# Süß: Katy Perry im Kölner Palladium



## Mandalorianer (18 März 2011)

*Süß: Katy Perry im Kölner Palladium
am 11. März
​*


*Kalifornische Träume schmecken nach Doughnuts und Zuckerwatte – zumindest, wenn es nach Katy Perry geht. Die 26-Jährige machte auf ihrer "California Dreams Tour" Station in Köln und lud im ausverkauften Palladium zur klebrig-süßen Lollipop-Party. Die arme Katy, die in einer Traumwelt aus Bonbons und Sahne auf die Suche nach der wahren Liebe (dem Kuchenverkäufer "Baker's Boy") ist – mit diesem Videoeinspieler beginnt das Konzert. Um den Traum dann auf der Bühne wahr werden zu lassen: Umrahmt von überdimensionalen Süßigkeiten, im Herzchenkleid, mit Glitzermikro und "Teenage Dream" startet Perry in einen Abend der unterhaltsamsten Sorte.​*

Ob riesige Wasserbälle, rosa Schaumbläschen, Tanzeinlagen mit Pfauenfedern – Katy Perrys Show strotzt vor Ideen. So spielt sie die fleischgewordene Musikbox, als sie für einen Euro vier Songs anderer Künstler (an-)singt. Und sie holt Jungs, die sich "Katy" auf die Bäuche geschrieben haben, zum Tänzchen auf die Bühne.

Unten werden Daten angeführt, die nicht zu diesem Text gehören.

namespace Summit.NavierStokesRegularity.NavierStokesRegularity.Theorems.ScalingDefectPeepholeDoor

/-! ## §1 The complex line through the peephole centre -/

/-- the complex line `w ↦ y₀ + w e` in `ℂ³`, split into real and imaginary parts. -/
theorem line_eq (y₀ e : EuclideanSpace ℝ (Fin 3)) (w : ℂ) :
    complexify y₀ + w • complexify e = complexify (y₀ + w.re • e) + Complex.I • complexify (w.im • e) := by
  ext i
  simp only [PiLp.add_apply, PiLp.smul_apply, complexify_apply, smul_eq_mul, Complex.ofReal_add, Complex.ofReal_mul]
  calc (y₀ i : ℂ) + w * (e i : ℂ) = (y₀ i : ℂ) + (w.re + w.im * Complex.I) * (e i : ℂ) := by rw [Complex.re_add_im]
    _ = _ := by ring

/-- points of the line with real part in `B(0, A)` and imaginary part `< δ` lie in the local tube. -/
theorem line_mem_tube {y₀ e : EuclideanSpace ℝ (Fin 3)} (he : ‖e‖ = 1) {A δ : ℝ} {w : ℂ}
    (hre : ‖y₀ + w.re • e‖ < A) (him : |w.im| < δ) :
    complexify y₀ + w • complexify e ∈ localComplexTube (0 : EuclideanSpace ℝ (Fin 3)) A δ := by
  rw [mem_localComplexTube_iff]
  refine ⟨y₀ + w.re • e, w.im • e, by rwa [dist_zero_right], ?_, line_eq y₀ e w⟩
  rw [norm_smul, he, mul_one, Real.norm_eq_abs]; exact him

/-- on the real axis the line is the real line `x ↦ y₀ + x e`. -/
theorem line_ofReal (y₀ e : EuclideanSpace ℝ (Fin 3)) (x : ℝ) :
    complexify y₀ + (x : ℂ) • complexify e = complexify (y₀ + x • e) := by
  rw [line_eq]; simp

/-- the real segment from `y₀ − r e` to `y + r e` (`y = y₀ + D e`) stays in `B(0, A)`. -/
theorem norm_line_lt {y₀ e : EuclideanSpace ℝ (Fin 3)} (he : ‖e‖ = 1) {A r L D : ℝ} (hr : 0 < r)
    (hy₀ : ‖y₀‖ + r ≤ A / 2) (hL : L ≤ A / 2) (hD : 0 ≤ D) (hy : ‖y₀ + D • e‖ < L) {s : ℝ} (hs1 : -r < s) (hs2 : s < D + r) :
    ‖y₀ + s • e‖ < A := by
  have hA : 0 < A := by linarith [norm_nonneg y₀]
  rcases lt_or_ge s 0 with hs | hs
  · calc ‖y₀ + s • e‖ ≤ ‖y₀‖ + ‖s • e‖ := norm_add_le _ _
      _ = ‖y₀‖ + |s| := by rw [norm_smul, he, mul_one, Real.norm_eq_abs]
      _ < A := by rw [abs_of_neg hs]; linarith [norm_nonneg y₀]
  rcases le_or_gt s D with hsD | hsD
  · -- convex combination of `y₀` and `y`
    rcases eq_or_lt_of_le hD with hD0 | hD0
    · have : s = 0 := by linarith
      rw [this, zero_smul, add_zero]; linarith [norm_nonneg y₀]
    · have e1 : y₀ + s • e = (1 - s / D) • y₀ + (s / D) • (y₀ + D • e) := by
        rw [smul_add, smul_smul, div_mul_cancel₀ _ hD0.ne']
        module
      rw [e1]
      have h1 : 0 ≤ 1 - s / D := by rw [sub_nonneg, div_le_one hD0]; exact hsD
      have h2 : 0 ≤ s / D := div_nonneg hs hD
      calc ‖(1 - s / D) • y₀ + (s / D) • (y₀ + D • e)‖ ≤ ‖(1 - s / D) • y₀‖ + ‖(s / D) • (y₀ + D • e)‖ := norm_add_le _ _
        _ = (1 - s / D) * ‖y₀‖ + (s / D) * ‖y₀ + D • e‖ := by
            rw [norm_smul, norm_smul, Real.norm_of_nonneg h1, Real.norm_of_nonneg h2]
        _ ≤ (1 - s / D) * (A / 2) + (s / D) * (A / 2) :=
            add_le_add (mul_le_mul_of_nonneg_left (by linarith) h1) (mul_le_mul_of_nonneg_left (by linarith) h2)
        _ = A / 2 := by ring
        _ < A := by linarith
  · have e1 : y₀ + s • e = (y₀ + D • e) + (s - D) • e := by rw [sub_smul]; abel
    rw [e1]
    calc ‖(y₀ + D • e) + (s - D) • e‖ ≤ ‖y₀ + D • e‖ + ‖(s - D) • e‖ := norm_add_le _ _
      _ = ‖y₀ + D • e‖ + (s - D) := by rw [norm_smul, he, mul_one, Real.norm_of_nonneg (by linarith)]
      _ < L + r := by linarith
      _ ≤ A := by linarith [norm_nonneg y₀]

/-! ## §2 The propagation chain along one line -/

/-- **The chain.**  `g` holomorphic with `‖g‖ ≤ K` on every ball `B(c, 2ρ₀)` with real centre `c ∈ [0, D]`, and `‖g x‖ ≤ ε ≤ K` for real
`|x| < 2ρ₀` (`0 < ε`): then for every `k` with `kρ₀/4 ≤ D`, `‖g w‖ ≤ K (m₀/K)^{(1/2)^k}` on `D̄(kρ₀/4, ρ₀/2)`, where
`m₀ = ε^Λ K^{1−Λ}`. -/
theorem chain_bound {E : Type*} [NormedAddCommGroup E] [NormedSpace ℂ E] {g : ℂ → E} {ρ₀ D K ε : ℝ}
    (hρ₀ : 0 < ρ₀) (hK : 0 < K) (hε : 0 < ε) (hεK : ε ≤ K)
    (hg : ∀ c : ℝ, 0 ≤ c → c ≤ D → DifferentiableOn ℂ g (ball (c : ℂ) (2 * ρ₀)))
    (hgK : ∀ c : ℝ, 0 ≤ c → c ≤ D → ∀ w : ℂ, ‖w - c‖ ≤ ρ₀ → ‖g w‖ ≤ K)
    (hgε : ∀ x : ℝ, |x| < 2 * ρ₀ → ‖g x‖ ≤ ε) :
    ∀ k : ℕ, (k : ℝ) * (ρ₀ / 4) ≤ D → ∀ w : ℂ, ‖w - ((k : ℝ) * (ρ₀ / 4) : ℝ)‖ ≤ ρ₀ / 2 →
      ‖g w‖ ≤ K * ((ε ^ (1 - 2 / π * Real.arctan (4 / 3)) * K ^ (2 / π * Real.arctan (4 / 3))) / K) ^ ((1 / 2 : ℝ) ^ k) := by
  set Λ : ℝ := 1 - 2 / π * Real.arctan (4 / 3) with hΛ
  have hΛ0 : 0 < Λ := twoConstantsExp_pos
  have hΛ1 : Λ ≤ 1 := twoConstantsExp_le_one
  set m₀ : ℝ := ε ^ Λ * K ^ (2 / π * Real.arctan (4 / 3)) with hm₀
  have hexp : 2 / π * Real.arctan (4 / 3) = 1 - Λ := by rw [hΛ]; ring
  have hm₀pos : 0 < m₀ := mul_pos (Real.rpow_pos_of_pos hε _) (Real.rpow_pos_of_pos hK _)
  have hm₀K : m₀ ≤ K := by
    rw [hm₀, hexp]
    calc ε ^ Λ * K ^ (1 - Λ) ≤ K ^ Λ * K ^ (1 - Λ) :=
          mul_le_mul_of_nonneg_right (Real.rpow_le_rpow hε.le hεK hΛ0.le) (Real.rpow_nonneg hK.le _)
      _ = K := by rw [← Real.rpow_add hK]; norm_num
  set q : ℝ := m₀ / K with hq
  have hq0 : 0 < q := div_pos hm₀pos hK
  have hq1 : q ≤ 1 := (div_le_one hK).2 hm₀K
  -- the bounds `M k = K q^{(1/2)^k}` are in `(0, K]`
  have hMpos : ∀ k : ℕ, 0 < K * q ^ ((1 / 2 : ℝ) ^ k) := fun k => mul_pos hK (Real.rpow_pos_of_pos hq0 _)
  have hMle : ∀ k : ℕ, K * q ^ ((1 / 2 : ℝ) ^ k) ≤ K := fun k => by
    have : q ^ ((1 / 2 : ℝ) ^ k) ≤ 1 := Real.rpow_le_one hq0.le hq1 (by positivity)
    nlinarith
  intro k
  induction k with
  | zero =>
    intro _ w hw
    simp only [Nat.cast_zero, zero_mul, Complex.ofReal_zero, sub_zero, pow_zero, Real.rpow_one] at hw ⊢
    rw [mul_div_cancel₀ _ hK.ne']
    -- the two-constants step on the disc `D̄(0, ρ₀)`
    have hD0 : (0 : ℝ) ≤ D := by
      have := (Nat.cast_nonneg 0 : (0:ℝ) ≤ ((0:ℕ):ℝ)); simp at *; assumption
    have h2 := norm_le_two_constants_of_real_diameter (c := (0 : ℝ)) (R := ρ₀) (R₃ := 2 * ρ₀) (m := ε) (K := K)
      hρ₀ (by linarith) (by simpa using hg 0 le_rfl hD0) hε.le hεK
      (fun w hw => hgK 0 le_rfl hD0 w (by simpa using hw))
      (fun x hx => hgε x (by rw [sub_zero] at hx; linarith [abs_nonneg x])) (w := w) (by simpa using hw)
    simpa [hm₀, hΛ] using h2
  | succ k ih =>
    intro hk w hw
    have hk' : (k : ℝ) * (ρ₀ / 4) ≤ D := by
      have : (k : ℝ) * (ρ₀ / 4) ≤ ((k + 1 : ℕ) : ℝ) * (ρ₀ / 4) := by
        gcongr; exact_mod_cast Nat.le_succ k
      exact this.trans hk
    have hc0 : 0 ≤ ((k + 1 : ℕ) : ℝ) * (ρ₀ / 4) := by positivity
    -- three circles at the centre `c_{k+1}` with inner bound `M k`
    have hstep := norm_le_sqrt_of_small_disc (g := g) (c := ((((k + 1 : ℕ) : ℝ) * (ρ₀ / 4) : ℝ) : ℂ)) (R := ρ₀)
      (R₃ := 2 * ρ₀) (m := K * q ^ ((1 / 2 : ℝ) ^ k)) (K := K) hρ₀ (by linarith) (hg _ hc0 hk) (hMpos k) (hMle k)
      (hgK _ hc0 hk) ?_ hw
    · refine hstep.trans (le_of_eq ?_)
      -- `√(K q^t · K) = K q^{t/2}`
      have ht0 : 0 ≤ q ^ ((1 / 2 : ℝ) ^ k) := Real.rpow_nonneg hq0.le _
      rw [show K * q ^ ((1 / 2 : ℝ) ^ k) * K = K ^ 2 * q ^ ((1 / 2 : ℝ) ^ k) by ring,
        Real.sqrt_mul' _ ht0, Real.sqrt_sq hK.le, Real.sqrt_eq_rpow, ← Real.rpow_mul hq0.le, pow_succ]
    · -- the small disc `D̄(c_{k+1}, ρ₀/4) ⊆ D̄(c_k, ρ₀/2)`
      intro w' hw'
      apply ih hk' w'
      have e : w' - (((k : ℝ) * (ρ₀ / 4) : ℝ) : ℂ) = (w' - ((((k + 1 : ℕ) : ℝ) * (ρ₀ / 4) : ℝ) : ℂ)) + ((ρ₀ / 4 : ℝ) : ℂ) := by
        push_cast; ring
      rw [e]
      calc ‖(w' - ((((k + 1 : ℕ) : ℝ) * (ρ₀ / 4) : ℝ) : ℂ)) + ((ρ₀ / 4 : ℝ) : ℂ)‖
          ≤ ‖w' - ((((k + 1 : ℕ) : ℝ) * (ρ₀ / 4) : ℝ) : ℂ)‖ + ‖((ρ₀ / 4 : ℝ) : ℂ)‖ := norm_add_le _ _
        _ ≤ ρ₀ / 4 + ρ₀ / 4 := by
            rw [Complex.norm_real, Real.norm_of_nonneg (by positivity)]; exact add_le_add hw' le_rfl
        _ = ρ₀ / 2 := by ring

"Du änderst deine Meinung so oft wie ein Mädchen seine Klamotten", singt sie in "Hot n' Cold" und legt die Messlatte hoch: Während dieses Stücks wechselt die Kalifornierin beachtliche sieben Mal das Outfit (insgesamt trägt sie bei 17 Liedern 17 verschiedene Kleider). Dass sie es daneben schafft, auch gesanglich zu überzeugen, macht das Ganze umso beeindruckender. Nach dem Konzert hat man das Gefühl, dass Karneval erst jetzt richtig zu Ende ist. 


*Quelle: RP*


*Gruss Gollum*


----------



## Q (18 März 2011)

bin mir fast sicher: Schmeckt lecker    :thx:


----------